Materials provided ->
******************************

import Literature.AlgebraicGeometry.Morphisms.ProperCoherentCohomologyFiniteOfIntegral
import Literature.AlgebraicGeometry.Morphisms.CohOfVectorBundle
import Literature.AlgebraicGeometry.Motives.CechCoverProperFinite
import Literature.AlgebraicGeometry.Motives.CechCoverOrderedSections
import Literature.AlgebraicGeometry.Modules.CechOrderedComputesCohomology
import Literature.Algebra.Homology.HomologyAddEquivTransfer
import HarnessLib

/-!
# Finiteness of coherent cohomology on a proper scheme over a field — the named fact
# `GortzWedhorn2023_cohomology_proper_coherent_finite` HOLDS (Görtz–Wedhorn II, Cor. 23.18)

Görtz–Wedhorn II, Cor. 23.18 (field case): for `X → Spec k` proper and `𝓕` coherent, every
`Hⁿ(X, 𝓕) = Hom_{D(Mod 𝒪_X)}(Q 𝒪_X[0], (Q 𝓕[0])⟦n⟧)` is a finite-dimensional `k`-vector space.  This
file proves it, assembling the tree's pieces of the printed proof (Thm. 23.17 by noetherian induction
and dévissage; Chow's lemma; Serre's theorems; the Čech comparison):

1. `Morphisms/ProperCoherentCohomologyFiniteOfIntegral` (`…_of_integral_ext`): by the dévissage of
   Görtz–Wedhorn I, Lemma 12.63 on the exact class `𝒦_Ext` and the closed-immersion transfer, it suffices
   to show `Extⁿ_{𝒪_V}(𝒪_V, 𝒪_V)` finite over `k` for `V → Spec k` proper and INTEGRAL;
2. degree `0`: `Ext⁰(𝒪_V, 𝒪_V) ↪ Γ(V, 𝒪_V)` is finite (`module_finite_ext_unit_zero`, formal functions);
3. degree `n + 1`: choose a finite cover `𝔚` of `V` by non-empty affine opens (a Čech cover of
   `(V → Spec k, div 1)`, `Motives/CartierDivisorCech`); by the ORDERED Leray theorem of
   `Modules/CechOrderedComputesCohomology` (seat core-qb: Görtz–Wedhorn II Thm. 22.9),
   `Extⁿ⁺¹(𝒪_V, 𝒪_V) ≃+ Hⁿ⁺¹(Hom(𝒪_V, Č•_ord(𝔚, 𝒪_V)))`; by `Motives/CechCoverOrderedSections` the
   cochains of the latter are the ordered Čech cochains of the family `s ↦ Γ(W_s, 𝒪_V) ⊆ K(V)`
   (`CartierDivisor.CechCover.complex`), compatibly with the differentials, so
   `Algebra/Homology/HomologyAddEquivTransfer` identifies the homologies; the latter homology is finitely
   generated over `Γ(Spec k, 𝒪) ≅ k` (`Motives/CechCoverProperFinite`: the rank-one dévissage
   `FracFamily.moduleFinite_homology_of_isCoherent` with the Chow families `chowFamilies`); and the
   composite bijection is `k`-semilinear for `k ≅ Γ(Spec k, 𝒪)` because `c ∈ k` acts on `Ext` by
   post-composition with `c • 𝟙` (`Ext.smul_eq_comp_mk₀`), which the ordered Leray isomorphism carries
   to `Č•_ord(𝔚, c • 𝟙)` (`extUnitAddEquivHomologySucc_naturality`), i.e. to multiplication by the
   rational function of `c` on cochains (`homTopAddEquiv_map`, `toK_smul_top`).

* `module_finite_ext_unit_unit_succ_of_isIntegral`, `module_finite_ext_unit_unit_of_isIntegral` — step 3
  and steps 2+3: **`Extⁿ(𝒪_V, 𝒪_V)` is finite over `k` for `V → Spec k` proper, `V` integral**;
* **`GortzWedhorn2023_cohomology_proper_coherent_finite_holds`** — THE NAMED FACT HOLDS.

Everything is proved; no named facts; net named-fact debt `−1`.

## References

* U. Görtz, T. Wedhorn, *Algebraic Geometry II: Cohomology of Schemes* (2023), Thm. 22.9 (p. 332),
  Thm. 23.17 with its proof and Cor. 23.18 (pp. 424–425). [GortzWedhorn2023]
* U. Görtz, T. Wedhorn, *Algebraic Geometry I: Schemes*, 2nd ed. (2020), Lemma 12.63 (p. 436),
  Prop. 3.29 (p. 102). [GortzWedhorn2020]
* R. Hartshorne, *Algebraic Geometry*, GTM 52 (1977), III Thm. 4.5, III Lemma 2.10, III Thm. 5.2.
  [Hartshorne1977]
-/

noncomputable section

-- `TopCat.Presheaf`/`Scheme.Modules` are not reducible (as in Mathlib's `AlgebraicGeometry/Modules/Sheaf.lean`).
set_option backward.isDefEq.respectTransparency false

open CategoryTheory CategoryTheory.Limits CategoryTheory.Abelian AlgebraicGeometry TopologicalSpace Opposite

namespace Literature.AlgebraicGeometry.Morphisms

open Literature.AlgebraicGeometry.Modules Literature.AlgebraicGeometry.Motives
  Literature.Algebra.Homology

section Integral

variable (k : Type) [Field k] (V : Over (Spec (CommRingCat.of k))) [IsProper V.hom] [IsIntegral V.left]

omit [IsProper V.hom] in
/-- The faces `⋂_{i ∈ s} W_i` of a Čech cover are the opens `W_s` of `Motives/CartierDivisorCech`.
[cite: GortzWedhorn2023, Def. 21.64 (p. 258)] -/
private lemma faceSet_eq_opens {D : CartierDivisor V.left} (𝔚 : CartierDivisor.CechCover V.hom ⊤ D)
    (s : Finset (Fin (𝔚.r + 1))) : CechOrd.faceSet 𝔚.W s = 𝔚.opens s := by
  apply le_antisymm
  · refine le_inf ?_ (Finset.le_inf fun a ha => CechOrd.faceSet_le ha)
    rw [Scheme.Hom.preimage_top]; exact le_top
  · exact le_iInf₂ fun i hi => 𝔚.opens_le_W hi

/-- **Step 3: `Extⁿ⁺¹(𝒪_V, 𝒪_V)` is finite over `k` for `V → Spec k` proper with `V` integral** (ordered
Leray + the function-field Čech model + the rank-one dévissage with Chow families; `k`-semilinearity
through the naturality of the Leray isomorphism). [cite: GortzWedhorn2023, Thm. 23.17 with proof and Cor. 23.18 (pp. 424–425); Thm. 22.9 (p. 332)] -/
theorem module_finite_ext_unit_unit_succ_of_isIntegral (n : ℕ) :
    Module.Finite k (Ext.{1} (unitModule V.left) (unitModule V.left) (n + 1)) := by
  classical
  -- a Čech cover of `V` adapted to the unit divisor
  obtain ⟨𝔚⟩ := CartierDivisor.CechCover.nonempty_top (pr := V.hom)
    (CartierDivisor.principal (X := V.left) 1 one_ne_zero)
  letI := CartierDivisor.baseAlgebra V.hom ⊤ 𝔚.genericPoint_mem
  -- hypotheses of the ordered Leray theorem
  have hU : ∀ s : Finset (Fin (𝔚.r + 1)), s.Nonempty → IsAffineOpen (CechOrd.faceSet 𝔚.W s) := by
    intro s hs
    rw [faceSet_eq_opens k V 𝔚 s]
    exact 𝔚.isAffineOpen_opens (isAffineOpen_top _) hs
  have hcov : ⨆ i, 𝔚.W i = ⊤ := by rw [𝔚.iSup_W, Scheme.Hom.preimage_top]
  have hM : IsAffineLocalizing (unitModule V.left) := IsAffineLocalizing.unit
  -- the two models of the ordered Čech complex and their degreewise identification
  let K : CochainComplex AddCommGrpCat.{1} ℕ := CechOrd.homComplex 𝔚.W (unitModule V.left)
  let L : CochainComplex (ModuleCat.{0} Γ(Spec (CommRingCat.of k), ⊤)) ℤ := 𝔚.complex
  let e : ∀ m : ℕ, (K.X m : Type 1) ≃+ (L.X (m : ℤ) : Type) := fun m =>
    (CechOrd.homTopAddEquiv 𝔚.W (unitModule V.left) m).trans (𝔚.sectionsAddEquiv m)
  have he : ∀ (m : ℕ) (x : K.X m),
      e (m + 1) ((K.d m (m + 1)).hom x) = (L.d (m : ℤ) ((m + 1 : ℕ) : ℤ)).hom (e m x) := by
    intro m x
    change 𝔚.sectionsAddEquiv (m + 1) (CechOrd.homTopAddEquiv 𝔚.W (unitModule V.left) (m + 1)
      (((CechOrd.homComplex 𝔚.W (unitModule V.left)).d m (m + 1)).hom x)) = _
    rw [CechOrd.homTopAddEquiv_d, 𝔚.sectionsAddEquiv_d]
    have hd : 𝔚.complex.d (m : ℤ) ((m : ℤ) + 1) =
        ModuleCat.ofHom (OrderedCech.d 𝔚.sectionsOn 𝔚.sectionsOn_mono (m : ℤ)) :=
      OrderedCech.complex_d 𝔚.sectionsOn 𝔚.sectionsOn_mono m
    change _ = (𝔚.complex.d (m : ℤ) ((m : ℤ) + 1)).hom _
    rw [hd]
    rfl
  -- `Ext ≃+ Hⁿ⁺¹(K) ≃+ Hⁿ⁺¹(L)`
  let E := CechOrd.extUnitAddEquivHomologySucc 𝔚.W (unitModule V.left) hU hcov hM n
  let T := HomologyTransfer.homologyAddEquiv e he n
  let f : Ext.{1} (unitModule V.left) (unitModule V.left) (n + 1) ≃+ (L.homology ((n + 1 : ℕ) : ℤ) : Type) :=
    E.trans T
  -- finiteness of `Hⁿ⁺¹(L)` over `Γ(Spec k, 𝒪)`
  haveI : Module.Finite Γ(Spec (CommRingCat.of k), ⊤) (L.homology ((n + 1 : ℕ) : ℤ)) :=
    module_finite_homology_structureSheaf k V 𝔚 _
  -- semilinearity for `σ : k ≅ Γ(Spec k, 𝒪)`
  let σ : k →+* Γ(Spec (CommRingCat.of k), ⊤) := (Scheme.ΓSpecIso (CommRingCat.of k)).inv.hom
  have hσ : Function.Surjective σ := (Scheme.ΓSpecIso (CommRingCat.of k)).commRingCatIsoToRingEquiv.symm.surjective
  have hf : ∀ (c : k) (x : Ext.{1} (unitModule V.left) (unitModule V.left) (n + 1)), f (c • x) = σ c • f x := by
    intro c x
    -- `c • x = x ∘ [c • 𝟙]`, carried by Leray to `Hⁿ⁺¹(Č•_ord(𝔚, c • 𝟙))`
    let φ : unitModule V.left ⟶ unitModule V.left := c • 𝟙 (unitModule V.left)
    let ψ : K ⟶ K := AcyclicResolution.extComplexMap (unitModule V.left) (CechOrd.mapComplex 𝔚.W φ)
    have h1 : E (c • x) = (HomologicalComplex.homologyMap ψ (n + 1)).hom (E x) := by
      rw [Ext.smul_eq_comp_mk₀]
      exact (CechOrd.extUnitAddEquivHomologySucc_naturality 𝔚.W φ hU hcov hM hM n x).symm
    -- on cochains `ψ` is multiplication by the rational function of `c`, i.e. by `σ c`
    have hψ : ∀ (m : ℕ) (y : K.X m), e m ((ψ.f m).hom y) = σ c • e m y := by
      intro m y
      change 𝔚.sectionsAddEquiv m (CechOrd.homTopAddEquiv 𝔚.W (unitModule V.left) m
        (((AcyclicResolution.extComplexMap (unitModule V.left) (CechOrd.mapComplex 𝔚.W φ)).f m).hom y)) =
        σ c • 𝔚.sectionsAddEquiv m (CechOrd.homTopAddEquiv 𝔚.W (unitModule V.left) m y)
      funext τ
      apply Subtype.ext
      rw [𝔚.sectionsAddEquiv_apply, 𝔚.sectionsAddEquiv_apply, 𝔚.coe_toCochain_apply]
      rw [CechOrd.homTopAddEquiv_map]
      change 𝔚.toK (𝔚.idxOf τ) ((c • 𝟙 (unitModule V.left)).app _
        (CechOrd.homTopAddEquiv 𝔚.W (unitModule V.left) m y (𝔚.idxOf τ))) = _
      rw [base_smul_app_apply, Scheme.Modules.Hom.id_app]
      change 𝔚.toK (𝔚.idxOf τ) (Cech.resO (X := V.left) (inf_le_left) (scalarRingHomTop V c) • _) = _
      rw [𝔚.toK_smul_top]
      change _ = ((σ c • 𝔚.toCochain m (CechOrd.homTopAddEquiv 𝔚.W (unitModule V.left) m y) τ :
        𝔚.sectionsOn τ.1) : V.left.functionField)
      rw [Submodule.coe_smul, Algebra.smul_def, CartierDivisor.baseAlgebra_algebraMap, 𝔚.coe_toCochain_apply]
      rfl
    have h2 := HomologyTransfer.homologyAddEquiv_homologyMap_of_smul e he hψ n (E x)
    change T (E (c • x)) = σ c • T (E x)
    rw [h1, h2]
  exact Module.Finite.of_addEquiv_semilinear σ hσ f hf

/-- **`Extⁿ(𝒪_V, 𝒪_V)` is finite over `k` for every `V → Spec k` proper with `V` integral and every `n`**
(degree `0` by `Ext⁰ ↪ Γ(V, 𝒪_V)` and the finiteness of global sections of coherent modules on proper
schemes; positive degrees by `module_finite_ext_unit_unit_succ_of_isIntegral`).
[cite: GortzWedhorn2023, Thm. 23.17 with proof and Cor. 23.18 (pp. 424–425)] -/
theorem module_finite_ext_unit_unit_of_isIntegral (n : ℕ) :
    Module.Finite k (Ext.{1} (unitModule V.left) (unitModule V.left) n) := by
  cases n with
  | zero =>
    exact module_finite_ext_unit_zero.{1} V (unitModule V.left)
      (coh_of_isVectorBundle isFiniteLocallyFree_unitModule.isVectorBundle)
  | succ n => exact module_finite_ext_unit_unit_succ_of_isIntegral k V n

end Integral

/-- **Görtz–Wedhorn II, Cor. 23.18 (field case) — the named fact
`GortzWedhorn2023_cohomology_proper_coherent_finite` HOLDS**: for every field `k`, every proper
`X → Spec k`, every coherent `𝒪_X`-module `𝓕` and every `n`, the `k`-vector space
`Hom_{D(Mod 𝒪_X)}(Q 𝒪_X[0], (Q 𝓕[0])⟦n⟧) = Hⁿ(X, 𝓕)` is finite-dimensional.  Proof:
`GortzWedhorn2023_cohomology_proper_coherent_finite_of_integral_ext` (dévissage to `𝓕 = 𝒪_V`, `V`
integral) and `module_finite_ext_unit_unit_of_isIntegral`.
[cite: GortzWedhorn2023, Thm. 23.17 with proof and Cor. 23.18 (pp. 424–425)] [cite: GortzWedhorn2020, Lemma 12.63 (p. 436)] -/
theorem GortzWedhorn2023_cohomology_proper_coherent_finite_holds :
    GortzWedhorn2023_cohomology_proper_coherent_finite :=
  GortzWedhorn2023_cohomology_proper_coherent_finite_of_integral_ext
    fun k _ V _ _ n => module_finite_ext_unit_unit_of_isIntegral k V n

end Literature.AlgebraicGeometry.Morphisms

end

******************************

Requirement ->
Nothing but a number is needed: the count of lines above that contain "Čech".

Exercise solution ->
7